1 – ENCARAR O VERDADEIRO PROBLEMA
Os burocratas que constroem as políticas sobre drogas têm usado a proibição como uma cortina de fumaça para evitar encarar os fatores sociais e econômicos que levam as pessoas a usar drogas. A maior parte do uso ilegal e do uso legal de drogas é recreacional. A pobreza e o desespero estão na raiz da maioria do uso problemático da droga, e somente dirigindo-se a estas causas fundamentais é que poderemos esperar diminuir significativamente o número de usuários problemáticos.

Não há qualquer tensão entre proibir e encarar o real problema. O álcool é legal e continua não sendo devidamente encarado, as drogas ilícitas tem recebido devida atenção, no sentido da prevenção e esclarecimento, muitíssimo maior que o álcool. Verdade que a maior parte do uso de drogas é recreativo (a maioria dos usuários não são pobres coitados que não sabem o que fazem, sendo financiadores conscientes do crime), mas e quando degenera para o pior tipo de dependência? A verdadeira mudança de enfoque deveria ser no impulso psicológico para o entorpecimento, a raiz de todo o mal, que também motiva o alcoolismo.
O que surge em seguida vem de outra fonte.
/-! ## §5. Gauss rigidity: `p^m·G = C·h`, `red C ≠ 0`, `(red G) = (red C)` ⟹ `(C) ⊆ (G)` -/

/-- A series over `𝒪_{ℂ_p}⟦T₁⟧⟦T₂⟧` whose coefficientwise reduction is a UNIT of `𝔽̄_p⟦T₁⟧⟦T₂⟧` is a unit
(units of nested power series = unit constant term; units of `𝒪_{ℂ_p}` = nonzero residue). [folklore] -/
theorem isUnit_of_isUnit_map_map_residue {h : PowerSeries (PowerSeries (PadicComplexInt p))}
    (hu : IsUnit (PowerSeries.map (PowerSeries.map (IsLocalRing.residue (PadicComplexInt p))) h)) : IsUnit h := by
  rw [PowerSeries.isUnit_iff_constantCoeff, PowerSeries.isUnit_iff_constantCoeff,
    ← coeff_zero_eq_constantCoeff_apply, ← coeff_zero_eq_constantCoeff_apply] at hu ⊢
  rw [coeff_map, coeff_map, ← coeff_map, coeff_map] at hu
  exact (IsLocalRing.residue_ne_zero_iff_isUnit _).mp hu.ne_zero

/-- Nonzero reduction gives a unit coefficient (residue currency → unit-content currency). [folklore] -/
theorem exists_isUnit_coeff_of_map_map_residue_ne_zero {G : PowerSeries (PowerSeries (PadicComplexInt p))}
    (hG : PowerSeries.map (PowerSeries.map (IsLocalRing.residue (PadicComplexInt p))) G ≠ 0) :
    ∃ i : ℕ × ℕ, IsUnit (coeff i.2 (coeff i.1 G)) := by
  by_contra hcon
  push Not at hcon
  refine hG (PowerSeries.ext fun n => PowerSeries.ext fun m => ?_)
  rw [coeff_map, coeff_map, map_zero, map_zero, IsLocalRing.residue_eq_zero_iff]
  exact hcon (n, m)

/-- **Gauss rigidity over `𝒪_{ℂ_p}⟦T₁⟧⟦T₂⟧ (general prime).** If `p^m·G = C·h`, `red C ≠ 0` and
`(red G) = (red C)` as ideals of `𝔽̄_p⟦T₁⟧⟦T₂⟧` (`red` = coefficientwise reduction modulo the maximal ideal
of `𝒪_{ℂ_p}`), then `(C) ⊆ (G)`. Proof: `C` has a unit coefficient and `p^m` divides every coefficient of
`C·h = p^m·G`, so `p^m ∣ h` (Gauss content for constants), `G = C·h₀`, and `red C = w·red G = w·red C·red h₀`
in the domain `𝔽̄_p⟦T₁⟧⟦T₂⟧` makes `red h₀`, hence `h₀`, a unit. [folklore] -/
theorem span_le_span_of_pow_mul_eq_of_residue (C G h : PowerSeries (PowerSeries (PadicComplexInt p))) (m : ℕ)
    (hCh : ((p : ℕ) : PowerSeries (PowerSeries (PadicComplexInt p))) ^ m * G = C * h)
    (hC : PowerSeries.map (PowerSeries.map (IsLocalRing.residue (PadicComplexInt p))) C ≠ 0)
    (hGC : Ideal.span {PowerSeries.map (PowerSeries.map (IsLocalRing.residue (PadicComplexInt p))) G} =
      Ideal.span {PowerSeries.map (PowerSeries.map (IsLocalRing.residue (PadicComplexInt p))) C}) :
    Ideal.span {C} ≤ Ideal.span {G} := by
  set red := PowerSeries.map (PowerSeries.map (IsLocalRing.residue (PadicComplexInt p))) with hred
  have hCu : ∃ i : ℕ × ℕ, IsUnit (coeff i.2 (coeff i.1 C)) := exists_isUnit_coeff_of_map_map_residue_ne_zero hC
  have hdvd : PowerSeries.C (PowerSeries.C (((p : ℕ) : PadicComplexInt p) ^ m)) ∣ C * h :=
    ⟨G, by rw [← hCh, natCast_pow_eq_C_C]⟩
  obtain ⟨h₀, rfl⟩ := C_C_dvd_of_C_C_dvd_mul_of_exists_isUnit_coeff hCu hdvd
  have hG : G = C * h₀ := by
    refine mul_left_cancel₀ (C_C_ne_zero (pow_ne_zero m (natCast_prime_padicComplexInt_ne_zero (p := p)))) ?_
    rw [← natCast_pow_eq_C_C, hCh, natCast_pow_eq_C_C]; ring
  -- `red h₀` is a unit of the domain `𝔽̄_p⟦T₁⟧⟦T₂⟧`
  have hw : red C ∈ Ideal.span {red G} := by rw [hGC]; exact Ideal.mem_span_singleton_self _
  obtain ⟨w, hw⟩ := Ideal.mem_span_singleton'.mp hw
  have hGred : red G = red C * red h₀ := by rw [hG, map_mul]
  have hunit : IsUnit (red h₀) := by
    have h1 : red C * (w * red h₀ - 1) = 0 := by
      rw [mul_sub, mul_one, sub_eq_zero, ← mul_assoc, mul_comm (red C) w, mul_assoc, ← hGred, hw]
    rcases mul_eq_zero.mp h1 with h0 | h0
    · exact absurd h0 hC
    · exact isUnit_iff_exists_inv'.mpr ⟨w, sub_eq_zero.mp h0⟩
  obtain ⟨u, hu⟩ := isUnit_of_isUnit_map_map_residue hunit
  refine Ideal.span_singleton_le_span_singleton.mpr ⟨↑u⁻¹, ?_⟩
  rw [hG, ← hu, mul_assoc, Units.mul_inv, mul_one]

/-- **Stub S of line `two_variable_gv_squeeze_two` (`TwoVariableGvSqueezeTwo.GaussRigidity₂`), proved, in
UNFOLDED form character for character** (`A₂`, `red₂ = map (map residue)` unfolded): `2^m·G = C·h`,
`red₂ C ≠ 0`, `(red₂ G) = (red₂ C)` ⟹ `(C) ⊆ (G)`. Drop-in: `theorem stub_gaussRigidity : GaussRigidity₂ :=
fun C G h m h₁ h₂ h₃ => …span_le_span_of_two_pow_mul_eq_of_residue C G h m h₁ h₂ h₃`. [folklore] -/
theorem span_le_span_of_two_pow_mul_eq_of_residue (C G h : PowerSeries (PowerSeries (PadicComplexInt 2)))
    (m : ℕ) (hCh : (2 : PowerSeries (PowerSeries (PadicComplexInt 2))) ^ m * G = C * h)
    (hC : PowerSeries.map (PowerSeries.map (IsLocalRing.residue (PadicComplexInt 2))) C ≠ 0)
    (hGC : Ideal.span {PowerSeries.map (PowerSeries.map (IsLocalRing.residue (PadicComplexInt 2))) G} =
      Ideal.span {PowerSeries.map (PowerSeries.map (IsLocalRing.residue (PadicComplexInt 2))) C}) :
    Ideal.span {C} ≤ Ideal.span {G} :=
  span_le_span_of_pow_mul_eq_of_residue C G h m (by rw [Nat.cast_ofNat]; exact hCh) hC hGC

end Summit.BirchSwinnertonDyer.BirchSwinnertonDyer.Theorems.TwoAdicBDPGaussContent

end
Para isso, a legalização seria contraproducente, pois levaria ao consumo milhões de pessoas que se detêm apenas por conta da proibição, exponenciando os problemas de saúde pública. Ademais, esse comentário esconde um elitismo, ao afirmar que os "uso problemático da droga" deve-se a pobreza e desespero, como se as classes ricas não tivessem problema algum ao consumir drogas, e a culpa é da classe pobre.

2 – ELIMINAR O MERCADO DO TRÁFICO
O mercado de drogas é comandado pela demanda e milhões de pessoas demandam drogas atualmente ilegais. Se a produção, suprimento e uso de algumas drogas são criminalizados, cria-se um vazio que é preenchido pelo crime organizado. Os lucros neste mercado são de bilhões de dólares. A legalização força o crime organizado a sair do comércio de drogas, acaba com sua renda e permite-nos regular e controlar o mercado (isto é prescrever, licenciar, controle de venda a menores, regulação de propaganda, etc..).

Essa premissa é o carro chefe de todos os argumentos pela liberação de drogas, e é fundamentalmente mentirosa. A LEGALIZAÇÃO NÃO ELIMINARIA O TRÁFICO! Apenas mudaria seu tipo criminal. O fato de cigarros e bebidas serem legais não impede que haja mercado ilegal dos mesmos, com a diferença de que tem que concorrer com um mercado legal muito mais forte e bem estabelecido. No caso das drogas seria o contrário, o hipotético mercado legal seria incipiente e teria que concorrer com um mercado ilegal fortissimamente estabelecido. Os lucros continuariam a ser altíssimos, pois embora pudesse haver alguma concorrência com o mercado legal, o risco e a dificuldade do narcotráfico também seria diminuído. As drogas legais fatalmente seriam caras, tendo que arcar com altos impostos e sustentar toda uma cadeia de produção legal, com altos encargos trabalhistas. As drogas ilegais não precisariam de nada disso! Provavelmente seriam mais baratas, podendo inclusive se beneficiar de parte do mercado legal, como o contrabando de bebidas e cigarros já faz, sendo vendido em conjunto com as versões legais.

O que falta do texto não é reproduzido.